Input data
import Literature.Probability.Percolation.QuadCrossingReparam
import Literature.Probability.Percolation.QuadCrossingNullFrontier
import Literature.Topology.PlaneTopology.ConeMapOfLift
import Literature.Probability.RandomPlanarGeometry.ImageUnivalent
import Literature.Probability.RandomPlanarGeometry.RectangleConformalMap
import HarnessLib

/-!
# The conformal square chart of a quad

Topic `Literature/Probability/Percolation`.  Support for the general-position step of
Schramm–Smirnov's Theorem 1.7 (*On the scaling limits of planar percolation*, Ann. Probab. 39
(2011), §2: "approximating if necessary, we can assume that `α` intersects `∂Q₀` at finitely many
points"; §5/Lemma 5.1: "`Q̂₀ : ℂ → ℂ` … e.g., using the Riemann map"): every quad
`Q : [0,1]² → ℂ`, however wild its parametrisation, is a reparametrisation of a quad whose chart
is *conformal*.  Precisely (`exists_conformalChart`): there are a homeomorphism `H` of `ℂ` and a
side-preserving homeomorphism `k` of `[0,1]²` (`QuadCrossingReparam.lean`) with
`Q = (H ∘ chart) ∘ k`, `H([-1,1]²) = [Q]`, and `H⁻¹` Lipschitz near every point of
`H((-1,1)²) = int [Q]`.  Consequently the members of the perturbation family
`shrinkFamily H …` (`QuadCrossingNullFrontier.lean`) reparametrised by `k` are close to `Q` in
`𝒬_D`, strictly ordered, and have boundaries along which Lipschitz level functions can be pulled
back — so that a finite-length cut meets almost every one of them in finitely many points
(`BVLevelSets.lean`, `BVComposition.lean`; carried out in the sequel).

Construction.  `H = Φ ∘ R ∘ Ψ⁻¹` where: `Ψ` is the plane homeomorphism extending the
Carathéodory chart of the square `(-1,1)²` (the tree's Riemann map `rectMap 1 1` and its boundary
extension `rectPsi 1 1`, `RectangleConformalMap.lean`; `squareDiscChart`,
`DiscChart.exists_homeomorph_eqOn`), whose boundary correspondence takes the four sides onto the
four quarter-arcs centred at `1, i, -1, -i` (`image_rectPhi_*Side`, from the tree's
`rightArg`/`topArg` monotonicity and the symmetries `Φ(-p) = -Φ(p)`; the corner angle of the
square is `π/4`, `rectTheta_one_one`); `Φ` is the plane homeomorphism extending a Carathéodory
chart of the Jordan domain `int [Q]` (`JordanDomain.image` of the square under `Q ∘ chart⁻¹`,
`exists_discChart_apply_eq`), composed with complex conjugation if the boundary correspondence
reverses orientation (`exists_strictMono_lift`: an injective loop in the circle has a strictly
increasing lift of degree `±1`, via the tree's continuous logarithm and `strictMono_of_lift`); and
`R` is the bi-Lipschitz cone homeomorphism of the four-knot lift carrying the corner directions
`5/8, 7/8, 9/8, 11/8` (turns) of the square to the corner parameters of `Q`
(`FourKnotLift.lean`, `ConeMapOfLift.lean`), so that `H ∘ chart` and `Q` have the same four
sides (`sidePreserving_of_image_eq`).  The inverse `H⁻¹ = Ψ ∘ R⁻¹ ∘ Φ⁻¹` is locally Lipschitz on
`int [Q]` because inverse Riemann maps are (`ConformalEquiv.exists_lipschitzOnWith_symm`).

## References

* O. Schramm, S. Smirnov, Ann. Probab. 39 (2011), §2 and proof of Lemma 5.1. [SchrammSmirnov2011]
* Ch. Pommerenke, *Boundary Behaviour of Conformal Maps* (1992), Thm. 2.6, Cor. 2.8.
  [PommerenkeBBCM1992]
-/

noncomputable section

Your task
When you answer, return the records above exactly as they stand.

Result for this task
import Literature.Probability.Percolation.QuadCrossingReparam
import Literature.Probability.Percolation.QuadCrossingNullFrontier
import Literature.Topology.PlaneTopology.ConeMapOfLift
import Literature.Probability.RandomPlanarGeometry.ImageUnivalent
import Literature.Probability.RandomPlanarGeometry.RectangleConformalMap
import HarnessLib

/-!
# The conformal square chart of a quad

Topic `Literature/Probability/Percolation`.  Support for the general-position step of
Schramm–Smirnov's Theorem 1.7 (*On the scaling limits of planar percolation*, Ann. Probab. 39
(2011), §2: "approximating if necessary, we can assume that `α` intersects `∂Q₀` at finitely many
points"; §5/Lemma 5.1: "`Q̂₀ : ℂ → ℂ` … e.g., using the Riemann map"): every quad
`Q : [0,1]² → ℂ`, however wild its parametrisation, is a reparametrisation of a quad whose chart
is *conformal*.  Precisely (`exists_conformalChart`): there are a homeomorphism `H` of `ℂ` and a
side-preserving homeomorphism `k` of `[0,1]²` (`QuadCrossingReparam.lean`) with
`Q = (H ∘ chart) ∘ k`, `H([-1,1]²) = [Q]`, and `H⁻¹` Lipschitz near every point of
`H((-1,1)²) = int [Q]`.  Consequently the members of the perturbation family
`shrinkFamily H …` (`QuadCrossingNullFrontier.lean`) reparametrised by `k` are close to `Q` in
`𝒬_D`, strictly ordered, and have boundaries along which Lipschitz level functions can be pulled
back — so that a finite-length cut meets almost every one of them in finitely many points
(`BVLevelSets.lean`, `BVComposition.lean`; carried out in the sequel).

Construction.  `H = Φ ∘ R ∘ Ψ⁻¹` where: `Ψ` is the plane homeomorphism extending the
Carathéodory chart of the square `(-1,1)²` (the tree's Riemann map `rectMap 1 1` and its boundary
extension `rectPsi 1 1`, `RectangleConformalMap.lean`; `squareDiscChart`,
`DiscChart.exists_homeomorph_eqOn`), whose boundary correspondence takes the four sides onto the
four quarter-arcs centred at `1, i, -1, -i` (`image_rectPhi_*Side`, from the tree's
`rightArg`/`topArg` monotonicity and the symmetries `Φ(-p) = -Φ(p)`; the corner angle of the
square is `π/4`, `rectTheta_one_one`); `Φ` is the plane homeomorphism extending a Carathéodory
chart of the Jordan domain `int [Q]` (`JordanDomain.image` of the square under `Q ∘ chart⁻¹`,
`exists_discChart_apply_eq`), composed with complex conjugation if the boundary correspondence
reverses orientation (`exists_strictMono_lift`: an injective loop in the circle has a strictly
increasing lift of degree `±1`, via the tree's continuous logarithm and `strictMono_of_lift`); and
`R` is the bi-Lipschitz cone homeomorphism of the four-knot lift carrying the corner directions
`5/8, 7/8, 9/8, 11/8` (turns) of the square to the corner parameters of `Q`
(`FourKnotLift.lean`, `ConeMapOfLift.lean`), so that `H ∘ chart` and `Q` have the same four
sides (`sidePreserving_of_image_eq`).  The inverse `H⁻¹ = Ψ ∘ R⁻¹ ∘ Φ⁻¹` is locally Lipschitz on
`int [Q]` because inverse Riemann maps are (`ConformalEquiv.exists_lipschitzOnWith_symm`).

## References

* O. Schramm, S. Smirnov, Ann. Probab. 39 (2011), §2 and proof of Lemma 5.1. [SchrammSmirnov2011]
* Ch. Pommerenke, *Boundary Behaviour of Conformal Maps* (1992), Thm. 2.6, Cor. 2.8.
  [PommerenkeBBCM1992]
-/

noncomputable section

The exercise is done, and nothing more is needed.